Philippines earthquake death toll rises

The 6.7-magnitude earthquake shook southern Philippines on Friday. Rescue efforts are ongoing with two people feared trapped under a landslide

The 6.7-magnitude quake struck the Mindanao region on Friday afternoon
The 6.7-magnitude quake struck the Mindanao region on Friday afternoon


The death toll from a strong submarine earthquake off the southern Philippines rose to seven on Saturday, with rescuers continuing to search for two more people feared buried beneath a landslide.

The 6.7-magnitude quake that struck the Mindanao region on Friday afternoon caused part of a shopping mall ceiling to collapse, triggered power cuts and sent people fleeing into the streets.

Philippines earthquake: where was the epicenter?

The epicenter was located 26 kilometers (16 miles) from Burias at the southern tip of the Philippines, the United States Geological Survey said, at a depth of 78 kilometers (48 miles). But no tsunami warning was triggered.

Police officers and rescue workers told the French AFP news agency that one woman had been crushed to death by falling debris in General Santos City, where another couple were killed after being pinned under a collapsed concrete wall.
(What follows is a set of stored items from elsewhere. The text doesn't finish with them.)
import Summits.CriticalPhenomena.CardyFormulaZ2.Theorems.CardyIKTransportIKMixedBoxCrossingQuenchedDefs
import Summits.CriticalPhenomena.CardyFormulaZ2.Theorems.CardyIKTransportIKMixedBoxCrossingQuenchedGlueStep
import Summits.CriticalPhenomena.CardyFormulaZ2.Theorems.CardyIKTransportIKMixedBoxCrossingQuenchedBottomRow
import Summits.CriticalPhenomena.CardyFormulaZ2.Theorems.CardyIKTransportIKLinearTransportFarRSWAllAspects

/-!
# Stub `stub_squaresFromTall`
# (line `defect-closure-exploration` v7, crux `IKMixedBoxCrossing`, stmt-CriticalPhenomena-5911)

Support file (`--supports stmt-CriticalPhenomena-5911`): the LADDER assembly
`SquaresFromTall : TallEasyTransverse → ApproxHarrisFam → IsotropyFloorAll` of skeleton v7
(`…IKMixedBoxCrossingQuenchedDefs`).

Proof.  From `TallEasyTransverse` get `K₀, δ₀` (`1 ≤ K₀`, since a box of height `0` is never crossed:
`pLR_height_zero`); from the landed all-aspect vertical clause (`verticalClause_aspect (2 K₀)`, p146877) get
`c_V`.  At scale `t ≥ 1` consider the `J + 1 = 4 K₀ + 1` boxes `B_j = [a + j t, a + j t + 2t) × [b, b + 2 K₀ t)`
(LR-crossed with probability `≥ δ₀`) and the `J` overlap strips
`O_j = [a + (j+1) t, a + (j+1) t + t) × [b, b + 2 K₀ t)` (aspect `2 K₀`, BT-crossed with probability `≥ c_V`).
On the intersection of these `2J + 1` events the landed
planar glue step (`glueStep`, p163709), iterated `J` times (`ladder_mem`), produces a black LR crossing of the
`(J + 2) t × 2 K₀ t` box at `(a, b)` (`iInter_fam_subset`); `ApproxHarrisFam` for the family (`Fin.append` of the
LR boxes and the BT strips, every box at least `t × t`) at deficit `η = θ^{2J+1}/2`, `θ = min δ₀ c_V`, bounds its
probability below by `θ^{2J+1}/2` once `t ≥ n₀`.  For a square of side `N ≥ 2 K₀ (n₀ + 1)` take
`t = N / (2 K₀)`: then `2 K₀ t ≤ N ≤ (J + 2) t`, so the wide crossing restricts to the `N × 2 K₀ t` box
(width antitonicity, `stub_monotone`, p90765) and lifts to the `N × N` box (height monotonicity,
`FarRSWFragments.lrCross_subset_of_height_le`).  Small sides `N < 2 K₀ (n₀ + 1)` are covered by the all-black
bottom row (`bottomRowFloor`, landed `…QuenchedBottomRow`: `pLR ≥ 2^{-N}`).
-/

noncomputable section

namespace Summit.CriticalPhenomena.CardyFormulaZ2.Cruxes.IKMixedBoxCrossing.QuenchedChainFKG

open scoped Classical BigOperators
open MeasureTheory
open Literature.Probability.Percolation
open Summit.CriticalPhenomena.CardyFormulaZ2.Theorems.IKLinearTransport.PinnedDiagramExchange
  (Ω μIK Obs obs lrCross tbCross)
open Summit.CriticalPhenomena.CardyFormulaZ2.Theorems.IKLinearTransport.PinnedDiagramExchange.CouplingToLimits
  (isProbabilityMeasure_μIK)
open Summit.CriticalPhenomena.CardyFormulaZ2.Theorems.IKLinearTransport.PinnedDiagramExchange.FarRSWAllAspects
  (verticalClause_aspect)
open Summit.CriticalPhenomena.CardyFormulaZ2.Theorems.IKLinearTransport.PinnedDiagramExchange.FarRSWFragments
  (lrCross_subset_of_height_le)
open Summit.CriticalPhenomena.CardyFormulaZ2.Cruxes.IKMixedBoxCrossing.PairedMirrorExploration
  (pLR pTB stub_monotone)

namespace Ladder

/-! ## §1 Two elementary facts -/

/-- A box of height `0` has no left column cell, so its LR crossing event is empty: `pLR S a b w 0 = 0`. -/
theorem pLR_height_zero (S : Set ℤ) (a b : ℤ) (w : ℕ) : pLR S a b w 0 = 0 := by
  have h : obs S ⁻¹' lrCross a b w 0 = ∅ := by
    ext ω
    simp only [Set.mem_preimage, lrCross, Set.mem_setOf_eq, mem_openCrossing_iff, Set.mem_empty_iff_false,
      iff_false]
    rintro ⟨x, ⟨-, hb, hlt⟩, -⟩
    push_cast at hlt
    omega
  simp [pLR, h]

/-- In `TallEasyTransverse` the aspect constant is positive: `K₀ = 0` would bound `pLR S a b 1 0 = 0` below by
`δ > 0`. -/
theorem one_le_of_tall {K₀ : ℕ} {δ : ℝ} (hδ : 0 < δ)
    (h : ∀ S : Set ℤ, ∀ n : ℕ, ∀ a b : ℤ, 1 ≤ n → δ ≤ pLR S a b n (K₀ * n)) : 1 ≤ K₀ := by
  by_contra hK
  have hK0 : K₀ = 0 := by omega
  have h1 := h ∅ 1 0 0 le_rfl
  rw [hK0, Nat.zero_mul, pLR_height_zero] at h1
  linarith

/-! ## §2 The ladder: iterated glue -/

/-- THE LADDER (deterministic): black LR crossings of the boxes `[a + j t, a + j t + 2t) × [b, b + H)`, `j ≤ m`,
and black BT crossings of the overlap strips `[a + (j+1) t, a + (j+1) t + t) × [b, b + H)`, `j < m`, glue (by `m`
applications of `glueStep`) to a black LR crossing of `[a, a + m t + 2 t) × [b, b + H)`. -/
theorem ladder_mem {x : Obs} {a b : ℤ} {t H : ℕ} (ht : 1 ≤ t) (m : ℕ)
    (hL : ∀ j ≤ m, x ∈ lrCross (a + ((j * t : ℕ) : ℤ)) b (2 * t) H)
    (hB : ∀ j < m, x ∈ tbCross (a + (((j + 1) * t : ℕ) : ℤ)) b t H) :
    x ∈ lrCross a b (m * t + 2 * t) H := by
  induction m with
  | zero => simpa using hL 0 le_rfl
  | succ m ih =>
    have ih' := ih (fun j hj => hL j (by omega)) (fun j hj => hB j (by omega))
    have e1 : (m + 1) * t = m * t + t := by ring
    have e2 : m * t + 2 * t - (m + 1) * t = t := by rw [e1]; omega
    have key := glueStep x a b ((m + 1) * t) (m * t + 2 * t) (2 * t) H (by rw [e1]; omega) (by rw [e1]; omega)
      ih' (hL (m + 1) le_rfl)
    rw [e2] at key
    exact key (hB m (lt_add_one m))

/-! ## §3 The family of box events of the ladder

The family is `Fin.append` of the `J + 1` LR boxes `[a + j t, a + j t + 2t) × [b, b + K₀ (2t))` and the `J` BT
overlap strips `[a + (j+1) t, a + (j+1) t + t) × [b, b + K₀ (2t))`; the lemmas below are stated for any family `bs`
with these values (hypotheses `hl`, `hr`), so that no definition is introduced. -/

/-- Every box of the ladder family is at least `t` wide and at least `t` tall (for `1 ≤ K₀`). -/
theorem fam_size {K₀ J t : ℕ} {a b : ℤ} (hK₀ : 1 ≤ K₀) {bs : Fin (J + 1 + J) → BoxSpec}
    (hl : ∀ j : Fin (J + 1),
      bs (Fin.castAdd J j) = ⟨true, a + (((j : ℕ) * t : ℕ) : ℤ), b, 2 * t, K₀ * (2 * t)⟩)
    (hr : ∀ j : Fin J,
      bs (Fin.natAdd (J + 1) j) = ⟨false, a + ((((j : ℕ) + 1) * t : ℕ) : ℤ), b, t, K₀ * (2 * t)⟩)
    (i : Fin (J + 1 + J)) : t ≤ (bs i).w ∧ t ≤ (bs i).h := by
  have hH : t ≤ K₀ * (2 * t) := by
    have := Nat.mul_le_mul_right (2 * t) hK₀
    omega
  induction i using Fin.addCases with
  | left j =>
    simp only [hl j]
    exact ⟨by omega, hH⟩
  | right j =>
    simp only [hr j]
    exact ⟨le_rfl, hH⟩

/-- Every box of the ladder family is crossed with probability at least `min δ₀ c_V`: the LR boxes by
`TallEasyTransverse` at `n = 2t`, the overlap strips (aspect `2 K₀`) by the all-aspect vertical clause. -/
theorem fam_prob {K₀ J t : ℕ} {a b : ℤ} {δ₀ cV : ℝ} (hK₀ : 1 ≤ K₀) (ht : 1 ≤ t)
    (hT : ∀ S : Set ℤ, ∀ n : ℕ, ∀ a b : ℤ, 1 ≤ n → δ₀ ≤ pLR S a b n (K₀ * n))
    (hV : ∀ (S : Set ℤ) (a b : ℤ) (w h : ℕ), 1 ≤ w → 1 ≤ h → h ≤ 2 * K₀ * w →
      cV ≤ pTB S a b w h)
    {bs : Fin (J + 1 + J) → BoxSpec}
    (hl : ∀ j : Fin (J + 1),
      bs (Fin.castAdd J j) = ⟨true, a + (((j : ℕ) * t : ℕ) : ℤ), b, 2 * t, K₀ * (2 * t)⟩)
    (hr : ∀ j : Fin J,
      bs (Fin.natAdd (J + 1) j) = ⟨false, a + ((((j : ℕ) + 1) * t : ℕ) : ℤ), b, t, K₀ * (2 * t)⟩)
    (S : Set ℤ) (i : Fin (J + 1 + J)) : min δ₀ cV ≤ boxProb S (bs i) := by
  induction i using Fin.addCases with
  | left j =>
    rw [hl j, boxProb_lr]
    exact (min_le_left _ _).trans (hT S (2 * t) _ b (by omega))
  | right j =>
    rw [hr j, boxProb_tb]
    have h1 : 1 ≤ K₀ * (2 * t) := Nat.mul_pos (by omega) (by omega)
    exact (min_le_right _ _).trans (hV S _ b t (K₀ * (2 * t)) ht h1 (le_of_eq (by ring)))

/-- On the intersection of the ladder events there is a black LR crossing of the `(J t + 2 t) × K₀ (2t)` box at
`(a, b)` (`ladder_mem`). -/
theorem iInter_fam_subset {K₀ J t : ℕ} {a b : ℤ} (ht : 1 ≤ t) {bs : Fin (J + 1 + J) → BoxSpec}
    (hl : ∀ j : Fin (J + 1),
      bs (Fin.castAdd J j) = ⟨true, a + (((j : ℕ) * t : ℕ) : ℤ), b, 2 * t, K₀ * (2 * t)⟩)
    (hr : ∀ j : Fin J,
      bs (Fin.natAdd (J + 1) j) = ⟨false, a + ((((j : ℕ) + 1) * t : ℕ) : ℤ), b, t, K₀ * (2 * t)⟩)
    (S : Set ℤ) : (⋂ i, boxEvent S (bs i)) ⊆ obs S ⁻¹' lrCross a b (J * t + 2 * t) (K₀ * (2 * t)) := by
  intro ω hω
  rw [Set.mem_iInter] at hω
  refine ladder_mem ht J (fun j hj => ?_) (fun j hj => ?_)
  · have h := hω (Fin.castAdd J ⟨j, Nat.lt_succ_of_le hj⟩)
    rw [hl] at h
    exact h
  · have h := hω (Fin.natAdd (J + 1) ⟨j, hj⟩)
    rw [hr] at h
    exact h

end Ladder

open Ladder in
/-- **SQUARES FROM TALL-EASY** (registered stub `stub_squaresFromTall` of line `defect-closure-exploration` v7 —
the LADDER): `TallEasyTransverse` (`K₀, δ₀`), the landed all-aspect vertical clause (`c_V` at aspect `2 K₀`) and
`ApproxHarrisFam` for the `8 K₀ + 1` ladder events give black LR crossings of boxes wider than tall with
probability `≥ (min δ₀ c_V)^{8 K₀ + 1} / 2` at every scale `t ≥ n₀ + 1`, hence of every square of side
`N ≥ 2 K₀ (n₀ + 1)` (width antitonicity + height monotonicity); smaller squares by the all-black bottom row. -/
theorem stub_squaresFromTall : SquaresFromTall := by
  intro hT hF
  obtain ⟨K₀, δ₀, hδ₀, hT⟩ := hT
  have hK₀ : 1 ≤ K₀ := one_le_of_tall hδ₀ hT
  obtain ⟨cV, hcV, hV⟩ := verticalClause_aspect (2 * K₀)
  haveI := isProbabilityMeasure_μIK
  -- the number of glue steps and the common one-box floor
  set J : ℕ := 4 * K₀ with hJ
  set θ : ℝ := min δ₀ cV with hθ
  have hθ0 : 0 < θ := lt_min hδ₀ hcV
  obtain ⟨n₀, hn₀⟩ := hF (J + 1 + J) (θ ^ (J + 1 + J) / 2) (by positivity)
  refine ⟨min (θ ^ (J + 1 + J) / 2) ((1 / 2 : ℝ) ^ (2 * K₀ * (n₀ + 1))),
    lt_min (by positivity) (by positivity), ?_⟩
  intro S N hN a b
  rcases Nat.lt_or_ge N (2 * K₀ * (n₀ + 1)) with hsmall | hbig
  · -- small sides: the all-black bottom row
    calc min (θ ^ (J + 1 + J) / 2) ((1 / 2 : ℝ) ^ (2 * K₀ * (n₀ + 1)))
          ≤ (1 / 2 : ℝ) ^ (2 * K₀ * (n₀ + 1)) := min_le_right _ _
      _ ≤ (1 / 2 : ℝ) ^ N := pow_le_pow_of_le_one (by norm_num) (by norm_num) hsmall.le
      _ ≤ pLR S a b N N := bottomRowFloor S a b N N hN hN
  · -- large sides: the ladder at scale `t = N / (2 K₀)`
    set t : ℕ := N / (2 * K₀) with ht_def
    have h2K : 0 < 2 * K₀ := by omega
    have ht : n₀ + 1 ≤ t := (Nat.le_div_iff_mul_le h2K).2 (by rw [Nat.mul_comm]; exact hbig)
    have ht1 : 1 ≤ t := by omega
    have hHN : K₀ * (2 * t) ≤ N := by
      have h := Nat.div_mul_le_self N (2 * K₀)
      have e : N / (2 * K₀) * (2 * K₀) = K₀ * (2 * t) := by rw [ht_def]; ring
      omega
    have hNW : N ≤ J * t + 2 * t := by
      have h1 : N < 2 * K₀ * (t + 1) := Nat.lt_mul_div_succ N h2K
      have h2 : K₀ ≤ K₀ * t := Nat.le_mul_of_pos_right K₀ ht1
      have e : J * t + 2 * t = 4 * (K₀ * t) + 2 * t := by rw [hJ]; ring
      have e' : 2 * K₀ * (t + 1) = 2 * (K₀ * t) + 2 * K₀ := by ring
      omega
    -- the ladder family: `J + 1` LR boxes and `J` BT overlap strips
    obtain ⟨bs, hl, hr⟩ : ∃ bs : Fin (J + 1 + J) → BoxSpec,
        (∀ j : Fin (J + 1),
          bs (Fin.castAdd J j) = ⟨true, a + (((j : ℕ) * t : ℕ) : ℤ), b, 2 * t, K₀ * (2 * t)⟩) ∧
        (∀ j : Fin J,
          bs (Fin.natAdd (J + 1) j) = ⟨false, a + ((((j : ℕ) + 1) * t : ℕ) : ℤ), b, t, K₀ * (2 * t)⟩) :=
      ⟨Fin.append
          (fun j : Fin (J + 1) => (⟨true, a + (((j : ℕ) * t : ℕ) : ℤ), b, 2 * t, K₀ * (2 * t)⟩ : BoxSpec))
          (fun j : Fin J => ⟨false, a + ((((j : ℕ) + 1) * t : ℕ) : ℤ), b, t, K₀ * (2 * t)⟩),
        fun j => Fin.append_left _ _ j, fun j => Fin.append_right _ _ j⟩
    -- approximate Harris for the ladder family at scale `t ≥ n₀`
    have hfam := hn₀ S t (by omega) bs (fam_size hK₀ hl hr)
    have hprod : θ ^ (J + 1 + J) ≤ ∏ i, boxProb S (bs i) := by
      calc θ ^ (J + 1 + J) = ∏ _i : Fin (J + 1 + J), θ := (Fin.prod_const _ _).symm
        _ ≤ ∏ i, boxProb S (bs i) :=
          Finset.prod_le_prod (fun i _ => hθ0.le) (fun i _ => fam_prob hK₀ ht1 hT hV hl hr S i)
    -- the glued crossing restricts to the square
    have hglue : μIK.real (⋂ i, boxEvent S (bs i)) ≤ pLR S a b N N := by
      calc μIK.real (⋂ i, boxEvent S (bs i))
            ≤ pLR S a b (J * t + 2 * t) (K₀ * (2 * t)) := measureReal_mono (iInter_fam_subset ht1 hl hr S)
        _ ≤ pLR S a b N (K₀ * (2 * t)) := stub_monotone.1 S a b N (J * t + 2 * t) (K₀ * (2 * t)) hN hNW
        _ ≤ pLR S a b N N := measureReal_mono (Set.preimage_mono (lrCross_subset_of_height_le hHN))
    calc min (θ ^ (J + 1 + J) / 2) ((1 / 2 : ℝ) ^ (2 * K₀ * (n₀ + 1)))
          ≤ θ ^ (J + 1 + J) / 2 := min_le_left _ _
      _ ≤ (∏ i, boxProb S (bs i)) - θ ^ (J + 1 + J) / 2 := by linarith
      _ ≤ μIK.real (⋂ i, boxEvent S (bs i)) := hfam
      _ ≤ pLR S a b N N := hglue

end Summit.CriticalPhenomena.CardyFormulaZ2.Cruxes.IKMixedBoxCrossing.QuenchedChainFKG

end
Another person was killed by a falling steel structure in the municipality of Glan in Sarangani province, while firemen were still digging with shovels as they searched for two members of a family feared buried beneath a landslide at a remote mountain village.

"The village chief reported to us that a mother and her child were trapped beneath the rubble," rescue worker Daniel Nocos told AFP.

The quake damaged 60 houses in four provinces as well as 32 roads and bridges across the region, authorities said, adding that around 450 people were being treated with panic and breather difficulties.

Pacific 'Ring of Fire'

Earthquakes are common in the Philippines, which sits along the Pacific "Ring of Fire", an arc of intense seismic and volcanic activity that stretches from Japan through Southeast Asia and across the Pacific basin.

But most are too weak to be felt by humans.

Friday's quake was likely generated by the movement of the earth's crust along the Cotabato trench, a long, narrow depression on the seafloor that forms the boundary of one tectonic plate pushing against another, according to the local seismology service.